Solving for the coefficent of linear equations with one known coefficent
- by CppLearner
clc;
clear all;
syms y a2 a3
%%%%%%%%%%%%%%%%%%%%%%%%%%%%%%%%%%%%%%%%%%
% [ 0.5 0.25 0.125 ] [ a2 ] [ y ]
% [ 1 1 1 ] [ a3 ] = [ 3 ]
% [ 2 4 8 ] [ 6 ] [ 2 ]
%%%%%%%%%%%%%%%%%%%%%%%%%%%%%%%%%%%%%%%%%%
M = [0.5 0.25 0.125; 1 1 1; 2 4 8];
t = [a2 a3 6];
r = [y 3 2];
sol = M * t'
s1 = solve(sol(1), a2) % solve for a2
s2 = solve(sol(2), a3) % solve for a3
This is what I have so far.
These are my output
sol =
conj(a2)/2 + conj(a3)/4 + 3/4
conj(a2) + conj(a3) + 6
2*conj(a2) + 4*conj(a3) + 48
s1 =
- conj(a3)/2 - 3/2 - Im(a3)*i
s2 =
- conj(a2) - 6 - 2*Im(a2)*i
sol looks like what we would have if we put them back into equation form:
0.5 * a2 + 0.25 * a3 + 0.125 * a4
a2 + a3 + a4 = 3
2*a2 + 4*a3 + 8*a4 = 2
where a4 is known == 6.
My problem is, I am stuck with how to use solve to actually solve these equations to get the values of a2 and a3.

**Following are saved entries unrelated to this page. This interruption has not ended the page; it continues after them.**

import Summits.RiemannHypothesis.RiemannHypothesis.Theorems.SoloInformedOfflineExcess

/-!
# The squeeze lives on the diagonal, IV: multiplicity-capped Künneth towers (solo-informed, T55d)

T54 typed Deligne's squeeze for `ζ` as the tower of full Künneth levels (all `k`-tuples of zeros,
loss `C` uniform in `k`) and T55a–c showed that the tower restricted to pairwise-DISTINCT tuples is
exactly finite total off-line excess `ExcessLeOn N C`, separated from RH.  This file interpolates:
cap the MULTIPLICITY with which one zero may occur in a tuple by `m` (the "partial diagonals of
depth `m`" inside `H¹(X)^{⊗k} ⊂ H^k(X^k)`).

* `MultKunnethLevelOn N m k C`: a carrier in `Re s ≤ k/2 + C` contains every sum of a `k`-tuple
  from `N` in which each value occurs at most `m` times (`tupleMult ρ z ≤ m`).
* CARRIER ELIMINATION `multKunnethLevelOn_iff`, and the dictionary with T54/T55a:
  `MultKunnethLevelOn N 1 k C ↔ DistinctKunnethLevelOn N k C` (cap 1 = distinct tuples) and
  `MultKunnethLevelOn N k k C ↔ KunnethLevelOn N k C` (cap `k` on `k`-tuples = no cap).
* **`multKunnethTowerOn_iff_excessLeOn` (`1 ≤ m`): `(∀ k, MultKunnethLevelOn N m k C) ↔ ExcessLeOn N (C / m)`.**
  The depth-`m` tower with loss `C` is worth EXACTLY total excess `C/m` — (⟸) group a tuple by its
  values, each weighted by its multiplicity `≤ m`; (⟹) test against the tuple repeating each point of
  a finite positive-excess set `m` times.
* Hence the squeeze `(∀ m ≥ 1, ∀ k, MultKunnethLevelOn N m k C) → ∀ ρ ∈ N, Re ρ ≤ 1/2`
  (`re_le_half_of_multKunnethTowerOn`, Archimedes in `m`), and for `ζ`:
  `(∀ k, MultKunnethLevel m k C) ↔ OfflineExcessLe (C / m)`,
  `RiemannHypothesis ↔ ∀ m ≥ 1, ∀ k, MultKunnethLevel m k C` for every fixed `C ≥ 0`.

READING.  With a `k`-uniform loss, Deligne's `k → ∞` squeeze over a zero set with `b₁ = ∞` is a
squeeze in the MULTIPLICITY parameter `m`, not in the number of factors: depth `m` buys excess `C/m`
and nothing else, the distinct part (`m = 1`) buys excess `C`, and RH is `m = ∞`, i.e. the power
operation `ρ ↦ mρ` on ONE eigenclass with bounded loss — the `Sym^m`/Ramanujan squeeze of F20 with
the Satake parameter replaced by the zero (sharpest §2g (vi′)–(viii)).
-/

noncomputable section

open Complex Set Finset Literature.NumberTheory.LFunctions
open Literature.NumberTheory.LFunctions.ZetaZeros
open scoped ComplexConjugate

namespace Summit.RiemannHypothesis.RiemannHypothesis.Theorems

variable {N : Set ℂ} {m k : ℕ} {C : ℝ}

/-- The multiplicity of the value `z` in the tuple `ρ`. [folklore] -/
def tupleMult (ρ : Fin k → ℂ) (z : ℂ) : ℕ := (Finset.univ.filter fun i ↦ ρ i = z).card

/-- **Künneth level `k` with multiplicity cap `m` and barrier `C` over `N`.** [folklore] -/
def MultKunnethLevelOn (N : Set ℂ) (m k : ℕ) (C : ℝ) : Prop :=
  ∃ Z : Set ℂ, (∀ z ∈ Z, z.re ≤ k / 2 + C) ∧
    ∀ ρ : Fin k → ℂ, (∀ z, tupleMult ρ z ≤ m) → (∀ i, ρ i ∈ N) → ∑ i, ρ i ∈ Z

/-- For `ζ`: `MultKunnethLevel m k C := MultKunnethLevelOn NTZ m k C`. [folklore] -/
def MultKunnethLevel (m k : ℕ) (C : ℝ) : Prop :=
  MultKunnethLevelOn riemannZetaNontrivialZeros m k C

/-! ## Multiplicity bookkeeping -/

/-- A tuple is injective iff every value has multiplicity `≤ 1`. [folklore] -/
theorem injective_iff_tupleMult_le_one {ρ : Fin k → ℂ} :
    Function.Injective ρ ↔ ∀ z, tupleMult ρ z ≤ 1 := by
  classical
  constructor
  · intro hρ z
    exact Finset.card_le_one.2 fun a ha b hb ↦
      hρ ((Finset.mem_filter.1 ha).2.trans (Finset.mem_filter.1 hb).2.symm)
  · intro h a b hab
    have ha : a ∈ Finset.univ.filter fun i ↦ ρ i = ρ b := Finset.mem_filter.2 ⟨Finset.mem_univ _, hab⟩
    have hb : b ∈ Finset.univ.filter fun i ↦ ρ i = ρ b := Finset.mem_filter.2 ⟨Finset.mem_univ _, rfl⟩
    exact Finset.card_le_one.1 (h (ρ b)) a ha b hb

/-- Every multiplicity in a `k`-tuple is `≤ k`. [folklore] -/
theorem tupleMult_le (ρ : Fin k → ℂ) (z : ℂ) : tupleMult ρ z ≤ k := by
  classical
  calc tupleMult ρ z ≤ (Finset.univ : Finset (Fin k)).card := Finset.card_filter_le _ _
    _ = k := by rw [Finset.card_univ, Fintype.card_fin]

/-- Grouping a tuple sum by values: `∑_i f(ρ_i) = ∑_{z ∈ image} (mult z) · f z`. [folklore] -/
theorem sum_tuple_eq_sum_image_mul (ρ : Fin k → ℂ) (f : ℂ → ℝ) :
    ∑ i, f (ρ i) = ∑ z ∈ Finset.univ.image ρ, (tupleMult ρ z : ℝ) * f z := by
  classical
  rw [← Finset.sum_fiberwise_of_maps_to (s := Finset.univ) (t := Finset.univ.image ρ) (g := ρ)
    (fun i hi ↦ Finset.mem_image_of_mem ρ hi) (f := fun i ↦ f (ρ i))]
  refine Finset.sum_congr rfl fun z _ ↦ ?_
  rw [Finset.sum_congr rfl fun i hi ↦ (by rw [(Finset.mem_filter.1 hi).2] : f (ρ i) = f z),
    Finset.sum_const, nsmul_eq_mul]
  rfl

/-! ## Carrier elimination and the dictionary with T54 / T55a -/

/-- Carrier elimination: the level says `∑_i Re ρ_i ≤ k/2 + C` for every admissible tuple. [folklore] -/
theorem multKunnethLevelOn_iff :
    MultKunnethLevelOn N m k C ↔
      ∀ ρ : Fin k → ℂ, (∀ z, tupleMult ρ z ≤ m) → (∀ i, ρ i ∈ N) → ∑ i, (ρ i).re ≤ k / 2 + C := by
  constructor
  · rintro ⟨Z, hZ, hK⟩ ρ hm hρ
    have h := hZ _ (hK ρ hm hρ)
    rwa [re_sum] at h
  · intro h
    refine ⟨{z | z.re ≤ k / 2 + C}, fun z hz ↦ hz, fun ρ hm hρ ↦ ?_⟩
    show (∑ i, ρ i).re ≤ k / 2 + C
    rw [re_sum]
    exact h ρ hm hρ

/-- Cap `1` = pairwise-distinct tuples (T55a). [folklore] -/
theorem multKunnethLevelOn_one_iff : MultKunnethLevelOn N 1 k C ↔ DistinctKunnethLevelOn N k C := by
  constructor
  · rintro ⟨Z, hZ, hK⟩
    exact ⟨Z, hZ, fun ρ hinj hρ ↦ hK ρ (injective_iff_tupleMult_le_one.1 hinj) hρ⟩
  · rintro ⟨Z, hZ, hK⟩
    exact ⟨Z, hZ, fun ρ hm hρ ↦ hK ρ (injective_iff_tupleMult_le_one.2 hm) hρ⟩

/-- Cap `k` on `k`-tuples = no cap (T54's full level). [folklore] -/
theorem multKunnethLevelOn_self_iff : MultKunnethLevelOn N k k C ↔ KunnethLevelOn N k C := by
  constructor
  · rintro ⟨Z, hZ, hK⟩
    exact ⟨Z, hZ, fun ρ hρ ↦ hK ρ (tupleMult_le ρ) hρ⟩
  · rintro ⟨Z, hZ, hK⟩
    exact ⟨Z, hZ, fun ρ _ hρ ↦ hK ρ hρ⟩

/-- Monotonicity in the cap: a larger cap is a stronger level. [folklore] -/
theorem MultKunnethLevelOn.of_le {m' : ℕ} (h : MultKunnethLevelOn N m' k C) (hm : m ≤ m') :
    MultKunnethLevelOn N m k C := by
  obtain ⟨Z, hZ, hK⟩ := h
  exact ⟨Z, hZ, fun ρ hρm hρ ↦ hK ρ (fun z ↦ (hρm z).trans hm) hρ⟩

/-! ## The depth-`m` tower is worth exactly excess `C/m` -/

/-- Positive parts over a finite subset of `N` are bounded by the excess bound. [folklore] -/
theorem ExcessLeOn.sum_pos_part_le' (h : ExcessLeOn N C) {S : Finset ℂ} (hS : (↑S : Set ℂ) ⊆ N) :
    ∑ z ∈ S, max (z.re - 1 / 2) 0 ≤ C := by
  classical
  rw [← Finset.sum_filter_add_sum_filter_not S (fun z ↦ 1 / 2 < z.re)]
  have h1 : ∑ z ∈ S.filter (fun z ↦ 1 / 2 < z.re), max (z.re - 1 / 2) 0
      = ∑ z ∈ S.filter (fun z ↦ 1 / 2 < z.re), (z.re - 1 / 2) :=
    Finset.sum_congr rfl fun z hz ↦ max_eq_left (by have := (Finset.mem_filter.1 hz).2; linarith)
  have h2 : ∑ z ∈ S.filter (fun z ↦ ¬ 1 / 2 < z.re), max (z.re - 1 / 2) 0 = 0 :=
    Finset.sum_eq_zero fun z hz ↦ max_eq_right (by
      have := (Finset.mem_filter.1 hz).2; rw [not_lt] at this; linarith)
  rw [h1, h2, add_zero]
  exact h _ fun z hz ↦ hS (Finset.mem_coe.2 (Finset.mem_filter.1 (Finset.mem_coe.1 hz)).1)

/-- (⟸) Excess `C/m` gives every depth-`m` level with loss `C`. [folklore] -/
theorem ExcessLeOn.multKunnethLevelOn (hm : 1 ≤ m) (h : ExcessLeOn N (C / m)) (k : ℕ) :
    MultKunnethLevelOn N m k C := by
  classical
  have hm0 : (0 : ℝ) < m := by exact_mod_cast hm
  rw [multKunnethLevelOn_iff]
  intro ρ hρm hρ
  have hsub : (↑(Finset.univ.image ρ) : Set ℂ) ⊆ N := by
    intro z hz
    rw [Finset.coe_image] at hz
    obtain ⟨i, -, rfl⟩ := hz
    exact hρ i
  -- ∑ Re ρ_i - k/2 = ∑_i (Re ρ_i - 1/2) = ∑_{z ∈ image} mult z * (Re z - 1/2)
  have hk : ∑ i : Fin k, ((ρ i).re - 1 / 2) = ∑ i, (ρ i).re - k / 2 := by
    rw [Finset.sum_sub_distrib, Finset.sum_const, Finset.card_univ, Fintype.card_fin, nsmul_eq_mul]
    ring
  have hgroup := sum_tuple_eq_sum_image_mul ρ (fun z ↦ z.re - 1 / 2)
  -- termwise: mult z * (Re z - 1/2) ≤ m * max (Re z - 1/2) 0
  have hterm : ∀ z ∈ Finset.univ.image ρ,
      (tupleMult ρ z : ℝ) * (z.re - 1 / 2) ≤ (m : ℝ) * max (z.re - 1 / 2) 0 := by
    intro z _
    have hmz : (tupleMult ρ z : ℝ) ≤ m := by exact_mod_cast hρm z
    have hmz0 : (0 : ℝ) ≤ tupleMult ρ z := by positivity
    rcases le_or_gt 0 (z.re - 1 / 2) with hpos | hneg
    · rw [max_eq_left hpos]
      exact mul_le_mul_of_nonneg_right hmz hpos
    · rw [max_eq_right hneg.le, mul_zero]
      exact mul_nonpos_of_nonneg_of_nonpos hmz0 hneg.le
  have hpos := h.sum_pos_part_le' hsub
  have hchain : ∑ i : Fin k, ((ρ i).re - 1 / 2) ≤ C := by
    calc ∑ i : Fin k, ((ρ i).re - 1 / 2)
        = ∑ z ∈ Finset.univ.image ρ, (tupleMult ρ z : ℝ) * (z.re - 1 / 2) := hgroup
      _ ≤ ∑ z ∈ Finset.univ.image ρ, (m : ℝ) * max (z.re - 1 / 2) 0 := Finset.sum_le_sum hterm
      _ = (m : ℝ) * ∑ z ∈ Finset.univ.image ρ, max (z.re - 1 / 2) 0 := by rw [Finset.mul_sum]
      _ ≤ (m : ℝ) * (C / m) := mul_le_mul_of_nonneg_left hpos hm0.le
      _ = C := by field_simp
  linarith

/-- (⟹) The depth-`m` tower with loss `C` forces excess `≤ C/m`: test against the tuple repeating
each point of a finite set of points right of the line `m` times. [folklore] -/
theorem excessLeOn_of_multKunnethTowerOn (hm : 1 ≤ m) (h : ∀ k, MultKunnethLevelOn N m k C) :
    ExcessLeOn N (C / m) := by
  classical
  have hm0 : (0 : ℝ) < m := by exact_mod_cast hm
  intro S hS
  -- reduce to the points strictly right of the line
  set P := S.filter (fun z ↦ 1 / 2 < z.re) with hP
  have hSP : ∑ z ∈ S, (z.re - 1 / 2) ≤ ∑ z ∈ P, (z.re - 1 / 2) := by
    rw [← Finset.sum_filter_add_sum_filter_not S (fun z ↦ 1 / 2 < z.re)]
    have : ∑ z ∈ S.filter (fun z ↦ ¬ 1 / 2 < z.re), (z.re - 1 / 2) ≤ 0 :=
      Finset.sum_nonpos fun z hz ↦ by
        have := (Finset.mem_filter.1 hz).2; rw [not_lt] at this; linarith
    linarith
  have hPN : ∀ z ∈ P, z ∈ N := fun z hz ↦ hS (Finset.mem_coe.2 (Finset.mem_filter.1 hz).1)
  -- the test tuple: each point of P repeated m times
  set n := P.card with hn
  let e : Fin n ≃ ↥P := P.equivFin.symm
  let ρ : Fin (n * m) → ℂ := fun i ↦ ((e (finProdFinEquiv.symm i).1 : ↥P) : ℂ)
  have hρN : ∀ i, ρ i ∈ N := fun i ↦ hPN _ (e (finProdFinEquiv.symm i).1).2
  have hρm : ∀ z, tupleMult ρ z ≤ m := by
    intro z
    -- the second coordinate is injective on the fibre over z
    have hinj : Set.InjOn (fun i : Fin (n * m) ↦ (finProdFinEquiv.symm i).2)
        ↑(Finset.univ.filter fun i ↦ ρ i = z) := by
      intro i hi j hj hij
      have hi' : ρ i = z := (Finset.mem_filter.1 (Finset.mem_coe.1 hi)).2
      have hj' : ρ j = z := (Finset.mem_filter.1 (Finset.mem_coe.1 hj)).2
      have h1 : (finProdFinEquiv.symm i).1 = (finProdFinEquiv.symm j).1 :=
        e.injective (Subtype.ext (hi'.trans hj'.symm))
      exact finProdFinEquiv.symm.injective (Prod.ext h1 hij)
    calc tupleMult ρ z ≤ (Finset.univ : Finset (Fin m)).card :=
          Finset.card_le_card_of_injOn _ (fun i _ ↦ Finset.mem_coe.2 (Finset.mem_univ _)) hinj
      _ = m := by rw [Finset.card_univ, Fintype.card_fin]
  have hlevel := (multKunnethLevelOn_iff.1 (h (n * m))) ρ hρm hρN
  -- evaluate the tuple sum: ∑_i Re ρ_i = m * ∑_{z ∈ P} Re z
  have hsum : ∑ i, (ρ i).re = (m : ℝ) * ∑ z ∈ P, z.re := by
    have h1 : ∑ i, (ρ i).re = ∑ p : Fin n × Fin m, ((e p.1 : ↥P) : ℂ).re :=
      (Equiv.sum_comp finProdFinEquiv.symm (fun p : Fin n × Fin m ↦ ((e p.1 : ↥P) : ℂ).re))
    rw [h1, Fintype.sum_prod_type]
    simp only [Finset.sum_const, Finset.card_univ, Fintype.card_fin, nsmul_eq_mul]
    rw [← Finset.mul_sum, Equiv.sum_comp e (fun x : ↥P ↦ (x : ℂ).re), Finset.sum_coe_sort P (fun z ↦ z.re)]
  have hcast : ((n * m : ℕ) : ℝ) = (n : ℝ) * m := by push_cast; ring
  rw [hsum, hcast] at hlevel
  -- conclude: m * ∑_P (Re z - 1/2) ≤ C
  have hPsum : ∑ z ∈ P, (z.re - 1 / 2) = ∑ z ∈ P, z.re - n / 2 := by
    rw [Finset.sum_sub_distrib, Finset.sum_const, ← hn, nsmul_eq_mul]; ring
  have hmain : (m : ℝ) * ∑ z ∈ P, (z.re - 1 / 2) ≤ C := by rw [hPsum]; nlinarith
  calc ∑ z ∈ S, (z.re - 1 / 2) ≤ ∑ z ∈ P, (z.re - 1 / 2) := hSP
    _ ≤ C / m := by rw [le_div_iff₀ hm0, mul_comm]; exact hmain

/-- **The depth-`m` Künneth tower with loss `C` is worth exactly total excess `C/m`.** [folklore] -/
theorem multKunnethTowerOn_iff_excessLeOn (hm : 1 ≤ m) :
    (∀ k, MultKunnethLevelOn N m k C) ↔ ExcessLeOn N (C / m) :=
  ⟨excessLeOn_of_multKunnethTowerOn hm, fun h k ↦ h.multKunnethLevelOn hm k⟩

/-- The squeeze in the multiplicity parameter: all depths with one loss `C` force `Re ≤ 1/2` on `N`
(excess `C/m` for every `m`, Archimedes). [folklore] -/
theorem re_le_half_of_multKunnethTowerOn (h : ∀ m : ℕ, 1 ≤ m → ∀ k, MultKunnethLevelOn N m k C)
    {ρ : ℂ} (hρ : ρ ∈ N) : ρ.re ≤ 1 / 2 := by
  have key : ∀ m : ℕ, 1 ≤ m → (m : ℝ) * (ρ.re - 1 / 2) ≤ C := by
    intro m hm
    have hm0 : (0 : ℝ) < m := by exact_mod_cast hm
    have hex := (excessLeOn_of_multKunnethTowerOn hm (h m hm)).re_le hρ
    have : ρ.re - 1 / 2 ≤ C / m := by linarith
    rwa [le_div_iff₀ hm0, mul_comm] at this
  linarith [nonpos_of_forall_nat_mul_le key]

/-! ## For `ζ` -/

/-- For `ζ`: the depth-`m` tower with loss `C` is exactly off-line excess `≤ C/m`. [folklore] -/
theorem multKunnethTower_iff_offlineExcessLe (hm : 1 ≤ m) :
    (∀ k, MultKunnethLevel m k C) ↔ OfflineExcessLe (C / m) :=
  multKunnethTowerOn_iff_excessLeOn hm

/-- **RH is the `m → ∞` end of the multiplicity squeeze, for any fixed loss `C ≥ 0`.** [folklore] -/
theorem riemannHypothesis_iff_multKunnethTower (hC : 0 ≤ C) :
    RiemannHypothesis ↔ ∀ m : ℕ, 1 ≤ m → ∀ k, MultKunnethLevel m k C := by
  constructor
  · intro hRH m hm k
    have h0 := offlineExcessLe_of_riemannHypothesis hRH
    have hm0 : (0 : ℝ) < m := by exact_mod_cast hm
    exact (ExcessLeOn.mono h0 (div_nonneg hC hm0.le)).multKunnethLevelOn hm k
  · intro h
    refine riemannHypothesis_of_offlineExcessLe_zero fun S hS ↦ ?_
    have hle : ∀ z ∈ S, z.re - 1 / 2 ≤ 0 := fun z hz ↦ by
      linarith [re_le_half_of_multKunnethTowerOn h (hS (Finset.mem_coe.2 hz))]
    exact Finset.sum_nonpos hle

end Summit.RiemannHypothesis.RiemannHypothesis.Theorems

end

s2 solve for a3 but it doesn't match what we have on paper (not quite).
a2 + a3 + 6 = 3 should yield a3 = -3 - a2.
because of the imaginary. Somehow I need to equate the vector solution sol to the values [y 3 2] for each row.